At the conclusion of the on-line discussion on Gender, Science and Technology I’d like to thank very much all those who found time in their busy lives to share experiences and ideas.
While eighteen contributors hardly constitute a representative quantitative sample, especially in the absence of European and Canadian responses, there was valuable qualitative material which will go to assist the Working Group that is to prepare the IFUW input to the CSW deliberations on this theme in 2011.
A brief summary of conclusions to be drawn from your responses is given below. A more detailed report on the discussion has already been sent to the Board and you can access this at http://www.ifuw.org/docs/science-technology-discussion-summary.pdf. You might also be interested in the document that was prepared by Dr Daphne Elliott, which was too long to send as an email message, but has been forwarded to the Board. You can access it at http://www.ifuw.org/docs/science-technology-discussion-delliot.pdf
In brief, while it was encouraging to hear examples of steps being taken by NFAs and their governments to improve the participation and success of girls and women in science and technology, there remains much that’s needed for improvement. Our advocacy needs to be based on multiple reasons why it’s important for women to participate in this area: the majority of respondents saw all the four possible reasons given in Question 1 as valid, even if they didn’t always prioritise them in the same way – a reminder that different circumstances characterize different NFAs and that IFUW policy needs always to be aware of this.
1. Access to education in science and technology:
This is limited by both national and individual poverty. There are still countries where the goal of universal primary education is not being met, and where, although secondary education is available in general, science education is too expensive for the state to provide and/ or too expensive for individuals to access, especially if they live in remote areas. The latter factor also affects access to tertiary studies even in developed countries. Cleverer and cheaper ways of delivering science education need to be devised.
Even where access is possible it can be limited by stereotyped notions about the needs, abilities and potential futures of females. Whether they are social, parental, or internalized by individual girls, these discourage females from taking up the study of science and technology and being ambitious in its pursuit. There’s a need to publicise the successes of women in these areas and for those women who are succeeding to be willing to mentor the next generation.
2. Successful career outcomes for females in science and technology.
The responses reflected a belief that success, whether within the education system or in other professional fields, is difficult because this is a ‘male-dominated area’ in its ethos and work practices. Those statistics that were provided gave weight to that impression. There’s a strong case for women to continue to be treated as an Equity Group in policies and programmes relating to training and advancement in non-traditional areas at least while statistics show such inequitable participation in many areas of the science and technology field.
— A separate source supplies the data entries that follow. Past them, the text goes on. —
import Summits.ValiantsHypothesis.ValiantsHypothesis.Theorems.LacunarySymmetroidMatrixDescartesDoorA26WallBubblingMultiplicityDescartes

/-!
# `DoorA26` / line `wall_bubbling` — HERMITE INTERPOLATION by real exponential sums (unisolvence from Laguerre with multiplicity)

HONEST FRAMING.  Object-search cell `pub-symmetroid`, crux `Theses.LacunarySymmetroid.DoorA26` (stmt-ValiantsHypothesis-19979; OPEN, typed,
never asserted).  W2 seat val-sym-door-p1 g19, file #67; def-free helper for obligation (R) of `Cruxes/DoorA26/Lines/wall_bubbling.lean`:
the order-≥-3 lifts need TEST FUNCTIONS with prescribed Hermite data (values and derivatives at the nodes, the touches and the multiple zero —
memo `DOOR-A26-P1G19-NO-BALANCE.md` §7c), i.e. the surjectivity of the Hermite evaluation map on a `(K+1)`-term exponential-sum space for
at most `K + 1` conditions.  Imports #64 `…MultiplicityDescartes` (`sum_order_le_of_expSum`, which gives injectivity in the square case).

WHAT IS HERE.  `hermiteEval` (the linear map `a ↦ (f^{(k)}(z))_{z ∈ Z, k < m z}`, `f = expSum a x`) as a term, not a definition;
`exists_expSum_hermite_of_eq` (square case `Σ_{z∈Z} m z = K + 1`: every Hermite datum is attained — injective by #64, hence surjective by
dimension count); ★ `exists_expSum_hermite` (general case `Σ m z ≤ K + 1`, by padding `Z` with fresh simple nodes to the right of `Z`).
Nothing here bears on `DoorA26`, `DoorA34`, (W)/(M)/(R), `MatrixDescartes` (18050) or `VP ≠ VNP`; registers unchanged.

[folklore] unisolvence of Hermite interpolation in an extended Chebyshev system (Karlin–Studden, *Tchebycheff systems* I §2).  [this work] packaging.
-/

set_option linter.dupNamespace false

namespace Summit.ValiantsHypothesis.ValiantsHypothesis.Theorems.LacunarySymmetroidMatrixDescartes.WallBubbling

open Finset
open Bubbling (expSum)

/-- Square case of HERMITE INTERPOLATION for exponential sums: `K + 1` pairwise distinct exponents, nodes `Z` with multiplicities `m`,
`Σ_{z∈Z} m z = K + 1`; every datum `v` is attained: `f^{(k)}(z) = v z k` for `z ∈ Z`, `k < m z`. [folklore] -/
theorem exists_expSum_hermite_of_eq (K : ℕ) (x : Fin (K + 1) → ℝ) (hx : Function.Injective x) (Z : Finset ℝ) (m : ℝ → ℕ)
    (hm : ∑ z ∈ Z, m z = K + 1) (v : ℝ → ℕ → ℝ) :
    ∃ a : Fin (K + 1) → ℝ, ∀ z ∈ Z, ∀ k < m z, iteratedDeriv k (expSum a x) z = v z k := by
  classical
  -- index type of the Hermite conditions
  let J := Σ z : Z, Fin (m z)
  have hcard : Fintype.card J = K + 1 := by
    rw [Fintype.card_sigma]
    simp only [Fintype.card_fin]
    rw [← hm, ← Finset.sum_coe_sort Z]
  -- the Hermite evaluation map, linear in the coefficients
  let L : (Fin (K + 1) → ℝ) →ₗ[ℝ] (J → ℝ) :=
    { toFun := fun a j => ∑ i, (a i * Real.exp (x i * (j.1 : ℝ))) * x i ^ (j.2 : ℕ)
      map_add' := fun a b => by
        funext j
        simp only [Pi.add_apply, ← Finset.sum_add_distrib]
        exact Finset.sum_congr rfl fun i _ => by ring
      map_smul' := fun c a => by
        funext j
        simp only [Pi.smul_apply, smul_eq_mul, RingHom.id_apply, Finset.mul_sum]
        exact Finset.sum_congr rfl fun i _ => by ring }
  have hL : ∀ a (j : J), L a j = iteratedDeriv (j.2 : ℕ) (expSum a x) (j.1 : ℝ) := fun a j => by
    rw [iteratedDeriv_expSum_apply]; rfl
  -- injective by Laguerre with multiplicity
  have hinj : Function.Injective L := by
    rw [← LinearMap.ker_eq_bot, LinearMap.ker_eq_bot']
    intro a ha
    by_contra hne
    have hvan : ∀ z ∈ Z, ∀ k < m z, iteratedDeriv k (expSum a x) z = 0 := fun z hz k hk => by
      have := congrArg (fun f => f ⟨⟨z, hz⟩, ⟨k, hk⟩⟩) ha
      simpa [hL] using this
    have := sum_order_le_of_expSum K x hx a hne Z m hvan
    omega
  have hfin : Module.finrank ℝ (Fin (K + 1) → ℝ) = Module.finrank ℝ (J → ℝ) := by
    rw [Module.finrank_fintype_fun_eq_card, Module.finrank_fintype_fun_eq_card, Fintype.card_fin, hcard]
  have hsurj : Function.Surjective L := (LinearMap.injective_iff_surjective_of_finrank_eq_finrank hfin).1 hinj
  obtain ⟨a, ha⟩ := hsurj fun j => v (j.1 : ℝ) (j.2 : ℕ)
  refine ⟨a, fun z hz k hk => ?_⟩
  have := congrArg (fun f => f ⟨⟨z, hz⟩, ⟨k, hk⟩⟩) ha
  simpa [hL] using this

/-- ★ HERMITE INTERPOLATION for exponential sums: `K + 1` pairwise distinct exponents, nodes `Z` with multiplicities `m`, `Σ_{z∈Z} m z ≤ K + 1`;
every datum is attained (`f^{(k)}(z) = v z k` for `z ∈ Z`, `k < m z`).  Padding: `K + 1 − Σ m` fresh simple nodes to the right of `Z`. [folklore] -/
theorem exists_expSum_hermite (K : ℕ) (x : Fin (K + 1) → ℝ) (hx : Function.Injective x) (Z : Finset ℝ) (m : ℝ → ℕ)
    (hm : ∑ z ∈ Z, m z ≤ K + 1) (v : ℝ → ℕ → ℝ) :
    ∃ a : Fin (K + 1) → ℝ, ∀ z ∈ Z, ∀ k < m z, iteratedDeriv k (expSum a x) z = v z k := by
  classical
  -- a strict upper bound for `Z`
  obtain ⟨M, hM⟩ : ∃ M : ℝ, ∀ z ∈ Z, z < M := by
    rcases Z.eq_empty_or_nonempty with h | h
    · exact ⟨0, by simp [h]⟩
    · exact ⟨Z.max' h + 1, fun z hz => lt_of_le_of_lt (Z.le_max' z hz) (lt_add_one _)⟩
  set r := K + 1 - ∑ z ∈ Z, m z with hr
  -- the padding nodes `M, M+1, …, M+r-1`
  let P : Finset ℝ := (Finset.range r).image fun i : ℕ => M + (i : ℝ)
  have hPcard : P.card = r := by
    rw [Finset.card_image_of_injective _ (fun (i : ℕ) (j : ℕ) (h : M + (i : ℝ) = M + (j : ℝ)) => by exact_mod_cast (add_right_inj M).1 h),
      Finset.card_range]
  have hdisj : Disjoint Z P := by
    rw [Finset.disjoint_left]
    intro z hz hzP
    obtain ⟨i, -, rfl⟩ := Finset.mem_image.1 hzP
    have := hM _ hz
    have hi : (0 : ℝ) ≤ (i : ℝ) := Nat.cast_nonneg i
    linarith
  let m' : ℝ → ℕ := fun z => if z ∈ Z then m z else 1
  have hsum : ∑ z ∈ Z ∪ P, m' z = K + 1 := by
    rw [Finset.sum_union hdisj]
    have h1 : ∑ z ∈ Z, m' z = ∑ z ∈ Z, m z := Finset.sum_congr rfl fun z hz => by simp [m', hz]
    have h2 : ∑ z ∈ P, m' z = ∑ z ∈ P, 1 := Finset.sum_congr rfl fun z hz => by
      simp [m', Finset.disjoint_right.1 hdisj hz]
    rw [h1, h2, Finset.sum_const, smul_eq_mul, mul_one, hPcard, hr]
    omega
  obtain ⟨a, ha⟩ := exists_expSum_hermite_of_eq K x hx (Z ∪ P) m' hsum v
  refine ⟨a, fun z hz k hk => ha z (Finset.mem_union_left _ hz) k ?_⟩
  simpa [m', hz] using hk

end Summit.ValiantsHypothesis.ValiantsHypothesis.Theorems.LacunarySymmetroidMatrixDescartes.WallBubbling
That’s why gender-disaggregated data is essential.
3. The need for systemic change:
I can’t do better than quote Dalma Jacobs, AFGW CIR:
The survey of 1100 female members of the Australian Association of Professional Engineers, Scientists and Managers is a reminder that any bid to diversify and expand the workforce in these fields so as to stimulate research and development and the knowledge economy has to be systemic in its design. It has to prioritise reform and innovation with respect to workplace conditions and access to flexibility; workplace cultures and discrimination; and career development and pay equity. . . . A serious strategy to redress the failure to value and sustain the talents and achievement potential of women needs to be central to all efforts to increase the skilled workforce and research capability nationally.
Investment on this front would be easy to justify by the wealth of evidence that we are squandering talent while cheating women of a lifelong economic return on the commitment they make in early life to study and qualifications.